*** GIVEN ENTRIES Section Begins ***

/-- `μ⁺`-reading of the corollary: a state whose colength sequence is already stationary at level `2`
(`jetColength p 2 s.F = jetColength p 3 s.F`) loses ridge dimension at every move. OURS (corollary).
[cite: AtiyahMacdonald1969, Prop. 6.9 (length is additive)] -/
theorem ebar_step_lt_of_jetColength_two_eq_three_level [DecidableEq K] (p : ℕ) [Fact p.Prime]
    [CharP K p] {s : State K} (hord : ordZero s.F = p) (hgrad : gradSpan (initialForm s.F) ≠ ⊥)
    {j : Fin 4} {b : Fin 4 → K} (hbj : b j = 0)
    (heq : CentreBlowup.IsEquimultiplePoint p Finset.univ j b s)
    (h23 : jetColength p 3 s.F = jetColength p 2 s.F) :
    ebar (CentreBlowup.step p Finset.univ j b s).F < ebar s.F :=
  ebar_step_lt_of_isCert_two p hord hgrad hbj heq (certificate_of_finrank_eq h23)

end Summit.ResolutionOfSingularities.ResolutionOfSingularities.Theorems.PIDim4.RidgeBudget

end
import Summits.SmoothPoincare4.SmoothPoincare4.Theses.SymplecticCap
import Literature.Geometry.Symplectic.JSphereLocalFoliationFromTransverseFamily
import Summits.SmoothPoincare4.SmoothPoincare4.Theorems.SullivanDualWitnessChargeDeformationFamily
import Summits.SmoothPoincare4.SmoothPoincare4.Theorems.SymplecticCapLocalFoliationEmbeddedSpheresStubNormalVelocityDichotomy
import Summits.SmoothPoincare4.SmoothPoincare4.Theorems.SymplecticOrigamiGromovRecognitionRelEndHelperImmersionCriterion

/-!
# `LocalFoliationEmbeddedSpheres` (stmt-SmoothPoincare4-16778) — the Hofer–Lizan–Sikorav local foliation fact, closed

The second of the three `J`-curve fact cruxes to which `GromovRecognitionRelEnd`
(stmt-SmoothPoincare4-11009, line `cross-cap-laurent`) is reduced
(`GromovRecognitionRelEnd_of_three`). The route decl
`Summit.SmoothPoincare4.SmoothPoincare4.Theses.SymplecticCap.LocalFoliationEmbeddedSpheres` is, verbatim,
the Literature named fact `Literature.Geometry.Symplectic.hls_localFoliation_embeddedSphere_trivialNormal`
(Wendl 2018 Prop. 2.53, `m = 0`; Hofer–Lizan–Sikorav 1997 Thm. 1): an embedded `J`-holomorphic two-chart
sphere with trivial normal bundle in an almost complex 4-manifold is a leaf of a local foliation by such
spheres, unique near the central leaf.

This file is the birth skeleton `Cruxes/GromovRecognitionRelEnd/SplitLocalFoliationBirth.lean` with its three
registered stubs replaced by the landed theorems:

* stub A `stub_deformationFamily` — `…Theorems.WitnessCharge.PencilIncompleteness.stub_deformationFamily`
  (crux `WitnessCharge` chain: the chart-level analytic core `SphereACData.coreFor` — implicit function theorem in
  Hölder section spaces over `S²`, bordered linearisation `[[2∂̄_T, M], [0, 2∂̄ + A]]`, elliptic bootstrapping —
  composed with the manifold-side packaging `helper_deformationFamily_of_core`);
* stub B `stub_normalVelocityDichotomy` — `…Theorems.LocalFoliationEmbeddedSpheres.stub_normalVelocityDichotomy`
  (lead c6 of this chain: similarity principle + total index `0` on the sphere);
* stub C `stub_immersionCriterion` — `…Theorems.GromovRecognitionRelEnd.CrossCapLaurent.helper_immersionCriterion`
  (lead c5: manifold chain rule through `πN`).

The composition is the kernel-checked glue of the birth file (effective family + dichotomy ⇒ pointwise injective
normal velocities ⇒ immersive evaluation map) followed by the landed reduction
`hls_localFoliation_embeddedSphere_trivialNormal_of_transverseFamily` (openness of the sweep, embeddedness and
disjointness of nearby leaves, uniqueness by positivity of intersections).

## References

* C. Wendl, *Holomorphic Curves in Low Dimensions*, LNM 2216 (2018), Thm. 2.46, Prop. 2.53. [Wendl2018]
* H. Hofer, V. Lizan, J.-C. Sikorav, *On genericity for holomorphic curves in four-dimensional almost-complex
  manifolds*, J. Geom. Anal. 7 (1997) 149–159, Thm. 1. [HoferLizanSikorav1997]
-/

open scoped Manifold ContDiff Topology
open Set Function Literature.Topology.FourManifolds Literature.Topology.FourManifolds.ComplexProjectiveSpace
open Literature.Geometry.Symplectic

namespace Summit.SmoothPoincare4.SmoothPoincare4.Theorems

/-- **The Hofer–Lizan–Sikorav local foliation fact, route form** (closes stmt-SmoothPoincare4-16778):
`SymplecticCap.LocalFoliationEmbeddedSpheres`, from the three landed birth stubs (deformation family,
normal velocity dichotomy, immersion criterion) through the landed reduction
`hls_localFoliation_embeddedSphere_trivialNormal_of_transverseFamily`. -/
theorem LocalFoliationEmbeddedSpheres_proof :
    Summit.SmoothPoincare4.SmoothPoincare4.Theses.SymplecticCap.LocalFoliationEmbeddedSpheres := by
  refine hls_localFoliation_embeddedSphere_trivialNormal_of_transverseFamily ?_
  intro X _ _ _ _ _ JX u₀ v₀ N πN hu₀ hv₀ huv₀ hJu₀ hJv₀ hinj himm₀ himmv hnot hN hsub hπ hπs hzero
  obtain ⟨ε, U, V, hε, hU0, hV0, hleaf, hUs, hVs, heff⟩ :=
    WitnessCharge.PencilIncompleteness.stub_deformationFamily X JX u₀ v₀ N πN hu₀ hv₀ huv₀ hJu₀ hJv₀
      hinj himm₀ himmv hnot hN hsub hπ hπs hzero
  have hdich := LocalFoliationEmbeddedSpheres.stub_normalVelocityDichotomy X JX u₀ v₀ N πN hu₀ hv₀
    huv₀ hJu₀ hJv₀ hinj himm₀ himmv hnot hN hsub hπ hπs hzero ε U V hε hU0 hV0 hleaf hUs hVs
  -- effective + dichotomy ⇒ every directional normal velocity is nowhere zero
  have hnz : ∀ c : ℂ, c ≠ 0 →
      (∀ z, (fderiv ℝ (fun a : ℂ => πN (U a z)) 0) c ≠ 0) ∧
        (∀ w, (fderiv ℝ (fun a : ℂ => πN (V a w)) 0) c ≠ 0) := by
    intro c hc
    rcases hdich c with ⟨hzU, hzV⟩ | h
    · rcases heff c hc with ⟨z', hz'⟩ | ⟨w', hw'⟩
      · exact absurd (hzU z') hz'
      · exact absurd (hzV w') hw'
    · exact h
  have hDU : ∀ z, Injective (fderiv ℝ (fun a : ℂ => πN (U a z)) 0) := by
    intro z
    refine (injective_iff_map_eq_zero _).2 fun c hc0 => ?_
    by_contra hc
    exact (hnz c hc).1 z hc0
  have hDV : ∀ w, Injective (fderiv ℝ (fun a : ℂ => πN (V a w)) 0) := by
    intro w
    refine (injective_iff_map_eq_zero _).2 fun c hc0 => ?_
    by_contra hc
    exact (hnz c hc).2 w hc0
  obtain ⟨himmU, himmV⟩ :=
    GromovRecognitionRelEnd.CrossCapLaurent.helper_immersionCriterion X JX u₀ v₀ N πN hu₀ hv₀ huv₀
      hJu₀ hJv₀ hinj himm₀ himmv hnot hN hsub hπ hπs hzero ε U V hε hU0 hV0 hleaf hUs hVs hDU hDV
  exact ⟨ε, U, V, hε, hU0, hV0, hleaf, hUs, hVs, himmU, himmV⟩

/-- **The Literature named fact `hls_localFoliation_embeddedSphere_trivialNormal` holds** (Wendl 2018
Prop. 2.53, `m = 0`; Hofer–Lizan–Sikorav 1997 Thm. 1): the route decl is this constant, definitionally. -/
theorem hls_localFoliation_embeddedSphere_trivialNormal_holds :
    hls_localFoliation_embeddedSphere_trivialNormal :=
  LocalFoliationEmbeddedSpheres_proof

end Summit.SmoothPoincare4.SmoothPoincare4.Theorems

*** GIVEN ENTRIES Section Ends ***
*** GIVEN ENTRIES Section Begins ***

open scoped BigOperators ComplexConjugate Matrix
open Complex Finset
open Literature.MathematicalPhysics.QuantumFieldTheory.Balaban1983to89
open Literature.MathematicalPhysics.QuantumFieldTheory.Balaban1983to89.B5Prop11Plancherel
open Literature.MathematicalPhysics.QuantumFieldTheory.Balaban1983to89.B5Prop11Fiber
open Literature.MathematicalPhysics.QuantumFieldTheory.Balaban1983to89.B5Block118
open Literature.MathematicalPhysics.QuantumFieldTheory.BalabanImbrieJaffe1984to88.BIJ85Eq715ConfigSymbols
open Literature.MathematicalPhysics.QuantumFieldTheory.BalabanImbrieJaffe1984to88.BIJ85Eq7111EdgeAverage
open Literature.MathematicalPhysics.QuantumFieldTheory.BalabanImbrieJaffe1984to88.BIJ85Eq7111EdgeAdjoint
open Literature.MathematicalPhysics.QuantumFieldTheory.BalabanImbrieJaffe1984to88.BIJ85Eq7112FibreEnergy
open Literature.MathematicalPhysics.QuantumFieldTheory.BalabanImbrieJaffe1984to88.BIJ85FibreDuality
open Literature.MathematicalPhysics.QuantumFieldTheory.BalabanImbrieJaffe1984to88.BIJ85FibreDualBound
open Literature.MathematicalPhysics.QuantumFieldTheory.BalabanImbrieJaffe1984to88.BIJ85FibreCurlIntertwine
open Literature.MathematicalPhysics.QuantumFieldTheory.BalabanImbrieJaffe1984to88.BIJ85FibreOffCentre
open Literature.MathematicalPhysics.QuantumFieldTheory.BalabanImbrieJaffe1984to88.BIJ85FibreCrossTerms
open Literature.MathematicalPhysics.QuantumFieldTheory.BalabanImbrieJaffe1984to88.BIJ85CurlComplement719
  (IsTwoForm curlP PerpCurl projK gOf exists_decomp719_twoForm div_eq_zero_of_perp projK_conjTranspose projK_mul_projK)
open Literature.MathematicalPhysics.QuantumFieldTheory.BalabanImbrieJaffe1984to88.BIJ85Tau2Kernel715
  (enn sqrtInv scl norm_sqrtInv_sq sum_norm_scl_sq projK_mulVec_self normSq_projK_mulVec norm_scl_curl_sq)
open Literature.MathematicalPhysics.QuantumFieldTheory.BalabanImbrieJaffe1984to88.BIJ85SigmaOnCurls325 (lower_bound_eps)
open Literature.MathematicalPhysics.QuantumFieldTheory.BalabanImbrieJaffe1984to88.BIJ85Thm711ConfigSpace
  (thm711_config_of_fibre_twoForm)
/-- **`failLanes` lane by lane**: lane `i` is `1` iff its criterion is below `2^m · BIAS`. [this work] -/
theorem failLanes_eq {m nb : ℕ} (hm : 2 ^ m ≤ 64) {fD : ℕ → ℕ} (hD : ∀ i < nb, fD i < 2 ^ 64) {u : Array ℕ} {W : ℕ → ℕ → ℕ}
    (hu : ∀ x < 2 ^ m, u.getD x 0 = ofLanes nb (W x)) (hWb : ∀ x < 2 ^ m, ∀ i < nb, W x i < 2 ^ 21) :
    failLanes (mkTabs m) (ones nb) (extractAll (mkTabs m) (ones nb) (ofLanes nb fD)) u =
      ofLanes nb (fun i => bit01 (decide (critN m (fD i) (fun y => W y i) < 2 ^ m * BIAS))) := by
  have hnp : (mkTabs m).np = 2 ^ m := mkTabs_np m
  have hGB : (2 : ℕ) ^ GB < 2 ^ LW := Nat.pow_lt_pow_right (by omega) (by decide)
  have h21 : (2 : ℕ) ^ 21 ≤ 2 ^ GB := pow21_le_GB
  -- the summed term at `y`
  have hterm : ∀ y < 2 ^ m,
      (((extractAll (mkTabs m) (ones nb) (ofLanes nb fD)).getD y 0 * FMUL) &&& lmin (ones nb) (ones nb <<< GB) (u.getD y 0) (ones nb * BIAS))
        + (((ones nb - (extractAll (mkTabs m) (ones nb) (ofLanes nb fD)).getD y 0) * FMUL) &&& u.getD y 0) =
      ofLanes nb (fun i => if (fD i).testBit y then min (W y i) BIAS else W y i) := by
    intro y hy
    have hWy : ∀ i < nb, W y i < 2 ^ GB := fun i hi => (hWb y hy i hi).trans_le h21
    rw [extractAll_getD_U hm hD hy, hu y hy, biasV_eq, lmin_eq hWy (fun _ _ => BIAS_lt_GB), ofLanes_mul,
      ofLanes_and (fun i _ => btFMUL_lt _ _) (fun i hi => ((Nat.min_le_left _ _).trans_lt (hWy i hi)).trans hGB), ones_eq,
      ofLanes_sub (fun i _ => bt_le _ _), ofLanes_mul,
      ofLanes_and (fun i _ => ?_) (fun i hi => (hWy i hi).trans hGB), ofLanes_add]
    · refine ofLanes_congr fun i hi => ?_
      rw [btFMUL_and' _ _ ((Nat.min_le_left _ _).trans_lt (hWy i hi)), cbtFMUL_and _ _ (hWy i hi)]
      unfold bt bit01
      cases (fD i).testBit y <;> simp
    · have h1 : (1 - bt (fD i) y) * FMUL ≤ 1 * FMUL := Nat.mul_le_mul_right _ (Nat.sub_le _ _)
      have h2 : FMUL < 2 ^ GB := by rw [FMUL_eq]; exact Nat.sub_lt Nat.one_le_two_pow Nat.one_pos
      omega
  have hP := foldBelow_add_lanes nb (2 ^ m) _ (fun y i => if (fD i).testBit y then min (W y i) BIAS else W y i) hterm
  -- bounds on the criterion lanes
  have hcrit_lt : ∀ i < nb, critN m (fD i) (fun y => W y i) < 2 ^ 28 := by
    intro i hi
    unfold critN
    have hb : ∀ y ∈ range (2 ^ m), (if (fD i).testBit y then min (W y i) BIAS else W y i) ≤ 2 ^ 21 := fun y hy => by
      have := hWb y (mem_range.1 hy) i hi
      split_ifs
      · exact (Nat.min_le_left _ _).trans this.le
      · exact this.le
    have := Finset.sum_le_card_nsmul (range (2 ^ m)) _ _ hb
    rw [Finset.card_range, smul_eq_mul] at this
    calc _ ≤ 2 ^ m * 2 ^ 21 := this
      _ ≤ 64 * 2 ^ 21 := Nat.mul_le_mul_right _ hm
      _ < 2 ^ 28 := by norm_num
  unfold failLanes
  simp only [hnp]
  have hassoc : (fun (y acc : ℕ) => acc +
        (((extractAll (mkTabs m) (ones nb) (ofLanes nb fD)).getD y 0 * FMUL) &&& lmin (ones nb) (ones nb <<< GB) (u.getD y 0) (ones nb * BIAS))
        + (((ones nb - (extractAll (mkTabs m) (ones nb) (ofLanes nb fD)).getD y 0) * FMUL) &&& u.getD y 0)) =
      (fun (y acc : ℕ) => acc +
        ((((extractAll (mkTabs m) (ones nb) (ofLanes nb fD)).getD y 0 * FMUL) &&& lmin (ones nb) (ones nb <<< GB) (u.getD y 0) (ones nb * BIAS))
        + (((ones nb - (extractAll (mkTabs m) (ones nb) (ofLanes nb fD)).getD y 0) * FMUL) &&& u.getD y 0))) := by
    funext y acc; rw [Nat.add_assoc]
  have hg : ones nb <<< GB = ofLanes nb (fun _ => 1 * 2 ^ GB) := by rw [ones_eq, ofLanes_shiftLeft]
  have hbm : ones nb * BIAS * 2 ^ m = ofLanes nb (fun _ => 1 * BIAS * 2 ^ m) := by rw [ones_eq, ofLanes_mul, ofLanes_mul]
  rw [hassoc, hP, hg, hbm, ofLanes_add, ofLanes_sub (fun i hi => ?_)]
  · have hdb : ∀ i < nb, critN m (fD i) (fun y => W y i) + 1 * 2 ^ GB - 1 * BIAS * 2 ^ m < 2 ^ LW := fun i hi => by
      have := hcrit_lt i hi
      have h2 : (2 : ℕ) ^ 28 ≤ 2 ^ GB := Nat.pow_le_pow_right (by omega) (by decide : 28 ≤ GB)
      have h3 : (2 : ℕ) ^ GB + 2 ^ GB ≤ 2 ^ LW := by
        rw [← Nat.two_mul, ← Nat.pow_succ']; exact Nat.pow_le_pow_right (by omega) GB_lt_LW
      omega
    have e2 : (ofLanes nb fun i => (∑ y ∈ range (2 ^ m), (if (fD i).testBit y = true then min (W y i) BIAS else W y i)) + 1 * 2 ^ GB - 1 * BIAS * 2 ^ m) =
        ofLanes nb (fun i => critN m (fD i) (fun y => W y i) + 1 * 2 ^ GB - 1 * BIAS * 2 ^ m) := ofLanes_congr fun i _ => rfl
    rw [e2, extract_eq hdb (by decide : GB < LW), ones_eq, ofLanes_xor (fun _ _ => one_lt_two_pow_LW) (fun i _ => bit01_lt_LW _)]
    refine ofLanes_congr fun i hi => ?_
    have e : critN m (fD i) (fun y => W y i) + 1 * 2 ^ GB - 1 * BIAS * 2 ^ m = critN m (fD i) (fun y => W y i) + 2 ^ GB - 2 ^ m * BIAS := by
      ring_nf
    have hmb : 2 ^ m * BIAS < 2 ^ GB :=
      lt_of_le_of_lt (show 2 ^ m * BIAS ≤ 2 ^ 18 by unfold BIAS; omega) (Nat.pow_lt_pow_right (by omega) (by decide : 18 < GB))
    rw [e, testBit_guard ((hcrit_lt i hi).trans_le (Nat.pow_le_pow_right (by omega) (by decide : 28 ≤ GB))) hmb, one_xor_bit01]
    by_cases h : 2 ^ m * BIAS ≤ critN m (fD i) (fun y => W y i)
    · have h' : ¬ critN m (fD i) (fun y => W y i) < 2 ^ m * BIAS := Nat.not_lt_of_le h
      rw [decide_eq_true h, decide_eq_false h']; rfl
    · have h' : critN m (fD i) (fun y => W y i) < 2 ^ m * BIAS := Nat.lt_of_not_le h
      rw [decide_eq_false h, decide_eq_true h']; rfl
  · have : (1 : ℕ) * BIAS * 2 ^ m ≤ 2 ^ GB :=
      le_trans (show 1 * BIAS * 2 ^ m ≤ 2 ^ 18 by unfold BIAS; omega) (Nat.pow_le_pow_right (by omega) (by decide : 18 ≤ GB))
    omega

*** GIVEN ENTRIES Section Ends ***

Please find all lines of the entries that hold the string "PencilIncompleteness" and copy them.

_YOUR RESPONSE_
* stub A `stub_deformationFamily` — `…Theorems.WitnessCharge.PencilIncompleteness.stub_deformationFamily`
    WitnessCharge.PencilIncompleteness.stub_deformationFamily X JX u₀ v₀ N πN hu₀ hv₀ huv₀ hJu₀ hJv₀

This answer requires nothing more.